Les magistrats du siège ayant assisté aux débats ont délibéré conformément à la loi.
dans l’affaire opposant :
APPELANTE :
S.A.R.L. CHAINE DES ARTISANS DE CHALOSSE
XXX
XXX
représentée par son représentant légal domicilié en cette qualité audit siège social
représentée par la SCP PIAULT / LACRAMPE-CARRAZE, avoués à la Cour
assistée de Maître HEUTY, avocat au barreau de DAX
INTIMES :
Monsieur Y Z
né le XXX à RIVIERE
de nationalité française
XXX
XXX
Madame E-F Z née M
née le XXX à XXX
de nationalité française
XXX
XXX
représentés par la SCP DE GINESTET / DUALE / LIGNEY, avoués à la Cour
assistés de Maître DEFOS DU RAU, avocat au barreau de DAX
sur appel de la décision
en date du 02 DECEMBRE 2009
rendue par le TRIBUNAL DE GRANDE INSTANCE DE DAX
Le 4 août 2004, les époux Y Z et E-F M ont conclu avec la S.A.R.L. Chaîne des Artisans de Chalosse (ci-après C.A.C.) un contrat de construction d’une maison individuelle devant être implantée sur une parcelle dont ils étaient propriétaires à Castelnau Chalosse (40).
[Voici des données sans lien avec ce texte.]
import Literature.Computability.Complexity.TokenStreams
import Literature.Computability.QuantumComplexity.RevTableau
import Literature.Computability.Cryptography.QuantumCircuit
import Literature.Computability.Cryptography.QuantumCircuitDescFP
import HarnessLib

/-!
# Uniform reversible simulation of `FinTM2` deciders: uniformity of the tableau family

Sequel of `RevTableau.lean` (trunk CryptoQuantFine; the reversible core of `P ⊆ EQP ⊆ BQP`,
Bernstein–Vazirani 1997, Thm. 8.2; Arora–Barak 2009, §10.3.7, Lemma 10.10 with Thm. 6.6). There
the explicit reversible program `RevSim.allOps e M n` (wires indexed by closed affine
expressions in `n`, the step `t` and the cell `j`) and its Clifford+T compilation
`RevSim.revFamily e M` were constructed and proved correct. Here we prove that the family is
**polynomial-time uniform** (`RevSim.revFamily_isUniform`): a `TM2` machine prints
`QCircuit.sigmaEncode ⟨n, ancN n, circ n⟩` from `1ⁿ` in polynomial time. Following Arora–Barak
(§6.2 and the proof of Thm. 6.15: "output the description gate by gate, keeping counters"), no
machine is written by hand: the description is the rendered stream of a *generator program*
(`GenPrograms.lean`: literal emission inside nested counted loops with polynomial bounds;
`TokenStreams.lean`: binary numerals of unary-counted quantities, `GStmt.render_out_mem_FP`),
and the whole proof is a list identity.

* `RevDesc.gateBits`, `RevDesc.opBits`, `RevDesc.encode_eq_flatMap` (bit doubling is
  `Literature.Computability.Complexity.SProg.dbl` of `StackMachines.lean`),
  `RevDesc.flatMap_gateEnc_revCompile_toRevList` — the description of a compiled re-indexed
  `NOT`/`CNOT`/Toffoli program (`toRevList`, `revCompile`: `X = HSSH`, Toffoli `= H·CCZ·H`) is
  the concatenation, gate by gate, of fixed bit patterns around the binary numerals of the wire
  indices (`QGate.encode`, `boolPair`, `encodingListNatBool`);
* `RevDesc.opToks`, `RevDesc.render_flatMap_opToks` — the same as token streams;
* `RevSim.GV`, `RevSim.TnE` … `RevSim.ancNE` — the layout quantities of `RevTableau.lean` as
  counter expressions (`GExpr`) with their values (`eval_cellWE`, …);
* `RevSim.stepG`, `RevSim.inputG`, `RevSim.outputG`, `RevSim.headerG`, `RevSim.descG` — the
  generator, mirroring `stepOps`/`inputOps`/`outputOps`/`allOps` loop by loop (the `j`-loop over
  the cells is unrolled below `2d`, where the gadget `cellOp` depends on `j`, and uniform above);
  `out_stepG`, `out_inputG`, `out_descG` — it prints the header and the program tokens;
  `render_out_descG` — **the rendered stream is `sigmaEncode` of the `n`-th circuit**;
* `QCircuitFamily.isUniform_of_mem_FP` — uniformity from membership of the description
  function in `FP`; `RevSim.revFamily_isUniform` — **the tableau family is uniform**.

With `revEval_revProg_zero` (`RevTableau.lean`) and `mem_EQP_of_basisOutput`
(`Cryptography/ClassBQPProofs.lean`) this discharges the uniform reversible core
`uniformReversibleDecider`, hence `P ⊆ EQP ⊆ BQP`.

## References

* E. Bernstein, U. Vazirani, *Quantum complexity theory*, SIAM J. Comput. 26 (1997)
  1411–1473, §8.2, Thm. 8.2 (`P ⊆ EQP`), p. 1451.
* S. Arora, B. Barak, *Computational Complexity: A Modern Approach*, CUP 2009, §0.1
  (representations), §6.1–6.2 (circuit descriptions, P-uniform families), Thm. 6.6, proof of
  Thm. 6.15 ("keeping counters"); §10.3.7, Lemma 10.10.
* M. A. Nielsen, I. L. Chuang, *Quantum Computation and Quantum Information*, CUP 2010, §4.3,
  Fig. 4.9 (Toffoli from `H, S, T, CNOT`), §4.5.5 (uniform families).
-/

/-! ## Descriptions of compiled reversible programs as bit and token streams -/

namespace Literature.Computability.QuantumComplexity

open _root_.Computability Complexity Cryptography

namespace RevDesc

/-! ### Bit patterns of gate descriptions -/

-- Doubling every bit, `dbl` (the first component of `boolPair`), is `Literature.Computability.Complexity.SProg.dbl`
-- of `StackMachines.lean` (with `dbl_nil`, `dbl_cons`, `length_dbl`).
open Complexity.SProg (dbl dbl_nil dbl_cons)

/-- `dbl` of a concatenation. [folklore] -/
@[simp] theorem dbl_append (as bs : List Bool) : dbl (as ++ bs) = dbl as ++ dbl bs := by
  simp [dbl, List.flatMap_append]
/-- `dbl` of a constant run. [folklore] -/
@[simp] theorem dbl_replicate (m : ℕ) (b : Bool) : dbl (List.replicate m b) = List.replicate (2 * m) b := by
  induction m with
  | zero => rfl
  | succ m ih => rw [List.replicate_succ, dbl_cons, ih, show 2 * (m + 1) = 2 * m + 1 + 1 by ring,
      List.replicate_succ, List.replicate_succ]
/-- `boolPair` in terms of `dbl`. [Arora–Barak 2009, §0.1] [folklore] -/
theorem boolPair_eq (x y : List Bool) : boolPair x y = dbl x ++ [false, true] ++ y := rfl
/-- Doubling twice is quadrupling, i.e. `Tok.numeral 4` on numerals. [folklore] -/
theorem dbl_dbl_eq_flatMap (bs : List Bool) : dbl (dbl bs) = bs.flatMap fun b => [b, b, b, b] := by
  induction bs with
  | nil => rfl
  | cons b bs ih => simp [ih]
/-- `dbl (dbl (encodeNat w))` is the numeral of `w` with bit multiplicity `4`. [folklore] -/
theorem dbl_dbl_encodeNat (w : ℕ) : dbl (dbl (encodeNat w)) = Tok.numeral 4 w := by
  rw [dbl_dbl_eq_flatMap]; rfl
/-- `dbl (encodeNat n)` is the numeral of `n` with bit multiplicity `2`. [folklore] -/
theorem dbl_encodeNat (n : ℕ) : dbl (encodeNat n) = Tok.numeral 2 n := rfl
/-- `unaryEncodeNat m = 1^m`. [folklore] -/
theorem unaryEncodeNat_eq_replicate : ∀ m : ℕ, unaryEncodeNat m = List.replicate m true
  | 0 => rfl
  | m + 1 => by rw [unaryEncodeNat, unaryEncodeNat_eq_replicate m, List.replicate_succ]

/-- The description bits of one wire index inside a doubled gate description:
`x4 (encodeNat w) ++ 0011`. [Arora–Barak 2009, §0.1, §6.1] [folklore] -/
def wireBits (w : ℕ) : List Bool := Tok.numeral 4 w ++ [false, false, true, true]

/-- The constant prefix of a doubled gate description: tag, symbol code `s`, arity `a` in unary.
[Arora–Barak 2009, §6.1] [folklore] -/
def gatePre (s a : ℕ) : List Bool :=
  [false, false] ++ dbl (dbl (encodeNat s)) ++ [false, false, true, true] ++
    List.replicate (4 * a) true ++ [false, false, true, true]

/-- The contribution of one placed gate with symbol code `s`, arity `a` and wires `ws` to the
description of a circuit (`QCircuit.encode`): `dbl (gate code) ++ 01`. [Arora–Barak 2009, §6.1]
[folklore] -/
def gateBits (s a : ℕ) (ws : List ℕ) : List Bool := gatePre s a ++ ws.flatMap wireBits ++ [false, true]

/-- The contribution of one placed gate to `QCircuit.encode`. [Arora–Barak 2009, §6.1]
[folklore] -/
def gateEnc {G : QGateSet} [Encodable G.Op] {N : ℕ} (g : QGate G N) : List Bool :=
  dbl g.encode ++ [false, true]
import Summits.Ventures.AbcSig.Rows.Bridge
import Summits.Ventures.AbcSig.Rows.C2aL373A3
import Summits.Ventures.AbcSig.Rows.C2aL373A3AB

/-!
# Venture AbcSig — CELL `C2aL373A3`: the census statement `Rows.C2aCellRed 373 (fun a => a = 3) {11, 13}` from the two row theorems

HONEST FRAMING. COMPUTATION cell `pub-abcsig`; CONDITIONAL theorem; no claim on ABC or any summit. Hypotheses exactly as in
`Rows/C2aL373A3.lean` and `Rows/C2aL373A3AB.lean`: `BS04Package` (CITED), `DataComplete` / `RefinesCPSymAll` (COMPUTED, certified level files;
norm-form certificates), `EisPackage` (CITED) + `Refines` (COMPUTED) for the kernel M6 discharges, and the rows' per-orbit CITED exclusions universally quantified in the exponent
(suffix `_d1` for `famB`, `_d2` for `famAB`). Conclusion = p1's census predicate (`Rows/Statements.lean`) with the residual of the row of
record `census/rows/C2a/C2a-l373-a3.md` (sha16 `6bd862ccd8ff77fa`): all four coprime distributions `A·B = 2^3·373^m`, reduced exponents.
GENERATED by p-lean g4 `gen4/c2arow2.py` (pattern of `Rows/C2aL277A0XCell.lean`).
-/

namespace Summit.Ventures.AbcSig

/-- Cell `C2aL373A3`: `Rows.C2aCellRed 373 (fun a => a = 3) {11, 13}` under the rows' hypotheses. -/
theorem xcell_C2aL373A3 (M : NewformModel) (hP : M.BS04Package)
    (hE : M.EisPackage)
    (hR_orbit_746_2 : M.Refines 746 orbit_746_2 m6X_746_2)
    (hD11936 : M.DataComplete 11936 level11936Orbits) (hCP11936 : M.RefinesCPSymAll 11936 level11936CP)
    (hD746 : M.DataComplete 746 level746Orbits)
    (hX_orbit_11936_12_d1 : ∀ n m : ℕ, n ∈ ([97] : List ℕ) → M.Excludes 11936 orbit_11936_12 (famB (2 ^ 3 * 373 ^ m) n (fun _ _ => True)))
    (hX_orbit_11936_12_d2 : ∀ n m : ℕ, n ∈ ([97] : List ℕ) → M.Excludes 11936 orbit_11936_12 (famAB (373 ^ m) (2 ^ 3) n (fun _ _ => True))) :
    Rows.C2aCellRed 373 (fun a => a = 3) {11, 13} :=
  C2aCellRed_of_rows 373 (by norm_num) (by norm_num) _ _
    (fun n hn h11 hnℓ hR a m (ha : a = 3) han hm hmn x y z h1 h2 => by
      subst ha
      exact xrow_C2aL373A3 M hP hE hR_orbit_746_2 hD11936 hCP11936 hD746 n hn h11 hnℓ (by simpa using hR) m hm hmn (hX_orbit_11936_12_d1 n m) x y z h1 h2)
    (fun n hn h11 hnℓ hR a m (ha : a = 3) han hm hmn x y z h1 h2 => by
      subst ha
      exact xrow_C2aL373A3AB M hP hE hR_orbit_746_2 hD11936 hCP11936 hD746 n hn h11 hnℓ (by simpa using hR) m hm hmn (hX_orbit_11936_12_d2 n m) x y z h1 h2)

end Summit.Ventures.AbcSig
import Summits.AtomisticToContinuum.Crystallization.Theorems.OverbindingBudgetAffineTaylorCellModel

/-!
# OverbindingBudget — Taylor-model cells for the far-window certificate, part 3/16 «Accumulator»

MODULE PLAN (lens-4 g68, at hand-2's landing-shape request of 2026-09-02T14:19Z, critic row 1199 (II)) of the VERIFIED g67 leaf
`OverbindingBudgetAffineTaylorCell.lean` (sha256 `dabedef39e0c5fd2…`, 4214 l, critic row 1196): this module = leaf l.529–825
(§3 per-term data, one-pass accumulator, closed forms, rounding envelopes), body VERBATIM except as listed in `MAP.md`.
Same namespace `…Theorems.OverbindingBudgetAffineTaylorCell` in all 16 parts (declaration names unchanged); the parts import each other
linearly.  No `sorry`, no `native_decide`, standard axioms; no instances/notation; scoped `set_option maxHeartbeats` with explicit bounds only.
-/

namespace Summit.AtomisticToContinuum.Crystallization.Theorems.OverbindingBudgetAffineTaylorCell

/-! ### Per-term data and the one-pass accumulator

`x y z` are the integer coordinates `N` cast to `ℚ`.  The step is UNIFORM (an inadmissible term, `c ≤ 0`, contributes `0` and clears
`ok`), so that the accumulator has the closed forms `acc_coef` / `acc_rem` / `acc_ok_iff` below. -/

/-- `c = Nᵀ G_c N / 9`. -/
def Cell.cOf (C : Cell) (x y z : ℚ) : ℚ := C.Gc.form x y z / 9
/-- `ℓ_j = Nᵀ M_j N / 9` = the derivative of `s_N` along the cell's `j`-th direction matrix (axis-aligned:
`(2xy, 2xz, y², 2yz, z²)/9` = `∂ (Nᵀ G N / 9) / ∂ G_i` for the free entries `(G₀₁, G₀₂, G₁₁, G₁₂, G₂₂)`). -/
def Cell.l1Of (C : Cell) (x y z : ℚ) : ℚ := C.dir.m1.form x y z / 9
/-- `Cell.l2Of` (docstring added by the landing lane; see the module docstring). [formal bookkeeping] -/
def Cell.l2Of (C : Cell) (x y z : ℚ) : ℚ := C.dir.m2.form x y z / 9
/-- `Cell.l3Of` (docstring added by the landing lane; see the module docstring). [formal bookkeeping] -/
def Cell.l3Of (C : Cell) (x y z : ℚ) : ℚ := C.dir.m3.form x y z / 9
/-- `Cell.l4Of` (docstring added by the landing lane; see the module docstring). [formal bookkeeping] -/
def Cell.l4Of (C : Cell) (x y z : ℚ) : ℚ := C.dir.m4.form x y z / 9
/-- `Cell.l5Of` (docstring added by the landing lane; see the module docstring). [formal bookkeeping] -/
def Cell.l5Of (C : Cell) (x y z : ℚ) : ℚ := C.dir.m5.form x y z / 9

/-- `Cell.l1Of_std` (docstring added by the landing lane; see the module docstring). [formal bookkeeping] -/
theorem Cell.l1Of_std (C : Cell) (hd : C.dir = Dir5.std) (x y z : ℚ) : C.l1Of x y z = 2 * x * y / 9 := by
  simp [Cell.l1Of, hd, Dir5.std, QF0.form]
/-- `Cell.l3Of_std` (docstring added by the landing lane; see the module docstring). [formal bookkeeping] -/
theorem Cell.l3Of_std (C : Cell) (hd : C.dir = Dir5.std) (x y z : ℚ) : C.l3Of x y z = y * y / 9 := by
  simp [Cell.l3Of, hd, Dir5.std, QF0.form]
/-- `U = Σ|ℓ_i| h_i / c`: the bound on `|ℓ(t)/c|` over the box `|t_i| ≤ h_i`. -/
def Cell.UOf (C : Cell) (x y z : ℚ) : ℚ :=
  (|C.l1Of x y z| * C.h1 + |C.l2Of x y z| * C.h2 + |C.l3Of x y z| * C.h3 + |C.l4Of x y z| * C.h4 + |C.l5Of x y z| * C.h5)
    / C.cOf x y z
/-- Exact coefficient contribution of one term to the monomial slot `mo`: `a_d(m) · c^{-m-d} · mult(α) · ℓ^α`. -/
def Cell.termQ (C : Cell) (x y z : ℚ) (mo : Mono) : ℚ :=
  tcoef C.m mo.d * (1 / C.cOf x y z) ^ (C.m + mo.d) * mo.mult *
    (C.l1Of x y z ^ mo.e1 * C.l2Of x y z ^ mo.e2 * C.l3Of x y z ^ mo.e3 * C.l4Of x y z ^ mo.e4 * C.l5Of x y z ^ mo.e5)
/-- Exact remainder contribution of one term: `c^{-m} U^J N_J(U) / (1−U)^m`. -/
def Cell.remQ (C : Cell) (x y z : ℚ) : ℚ :=
  (1 / C.cOf x y z) ^ C.m * C.UOf x y z ^ C.J * remNum C.m C.J (C.UOf x y z) / (1 - C.UOf x y z) ^ C.m
/-- Admissibility of a term: `c > 0` and `U < 1/2`. -/
def Cell.okTerm (C : Cell) (N : ℤ × ℤ × ℤ) : Bool :=
  decide (0 < C.cOf N.1 N.2.1 N.2.2) && decide (C.UOf N.1 N.2.1 N.2.2 < 1 / 2)
/-- Rounded (DOWN) coefficient contribution; `0` for an inadmissible term or a slot of degree `≥ J`. -/
def Cell.rc (C : Cell) (N : ℤ × ℤ × ℤ) (mo : Mono) : ℚ :=
  if C.cOf N.1 N.2.1 N.2.2 ≤ 0 then 0
  else if mo.d < C.J then rdn C.D (C.termQ N.1 N.2.1 N.2.2 mo) else 0
/-- Rounded (UP) remainder contribution; `0` for an inadmissible term. -/
def Cell.rr (C : Cell) (N : ℤ × ℤ × ℤ) : ℚ :=
  if C.cOf N.1 N.2.1 N.2.2 ≤ 0 then 0 else rup C.D (C.remQ N.1 N.2.1 N.2.2)

/-- One accumulation step (uniform in the term). -/
def Cell.step (C : Cell) (A : Acc) (N : ℤ × ℤ × ℤ) : Acc :=
  { coef := List.zipWith (fun a mo => a + C.rc N mo) A.coef monos
    rem := A.rem + C.rr N
    umax := max A.umax (C.UOf N.1 N.2.1 N.2.2)
    ok := A.ok && C.okTerm N }

/-- `Acc.init` (docstring added by the landing lane; see the module docstring). [formal bookkeeping] -/
def Acc.init : Acc := { coef := monos.map fun _ => 0, rem := 0, umax := 0, ok := true }

/-- The accumulator of a finite integer family. -/
def Cell.acc (C : Cell) (vs : List (ℤ × ℤ × ℤ)) : Acc := vs.foldl C.step Acc.init

/-! ### Closed forms of the accumulator (structural soundness of the one-pass kernel) -/

/-- `zipWith_map_self` (docstring added by the landing lane; see the module docstring). [formal bookkeeping] -/
theorem zipWith_map_self {α β γ : Type*} (F : β → α → γ) (f : α → β) (l : List α) :
    List.zipWith F (l.map f) l = l.map fun a => F (f a) a := by
  induction l with
  | nil => rfl
  | cons a l ih => simp [ih]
L’immeuble devait notamment être équipé d’un système de chauffage géothermique de marque Sofath dont l’installation et la mise en service ont été confiées à la Société Générale Thermique du Sud-Ouest (ci-après G.T.S.O.), par contrat distinct et autonome, en date du 21 décembre 2004.
Le 23 décembre 2004, les époux Z ont signé avec le constructeur un avenant au contrat de construction comportant diverses plus-values pour travaux complémentaires et notamment la réalisation d’une dalle d’enrobage pour chauffage, déduction de l’isolation surfacique, et plus-value rehaussement compris plus-values briques, enduit, isolation, doubles cloisons, cloisons, enduit plâtre.
La réception des travaux est intervenue le 30 septembre 2005 et sont versés de ce chef aux débats deux procès-verbaux, l’un sans réserve et l’autre mentionnant les réserves suivantes : 'voir tuiles, 5 portes à changer, seuil porte cellier, carrelage (carreaux à changer)'.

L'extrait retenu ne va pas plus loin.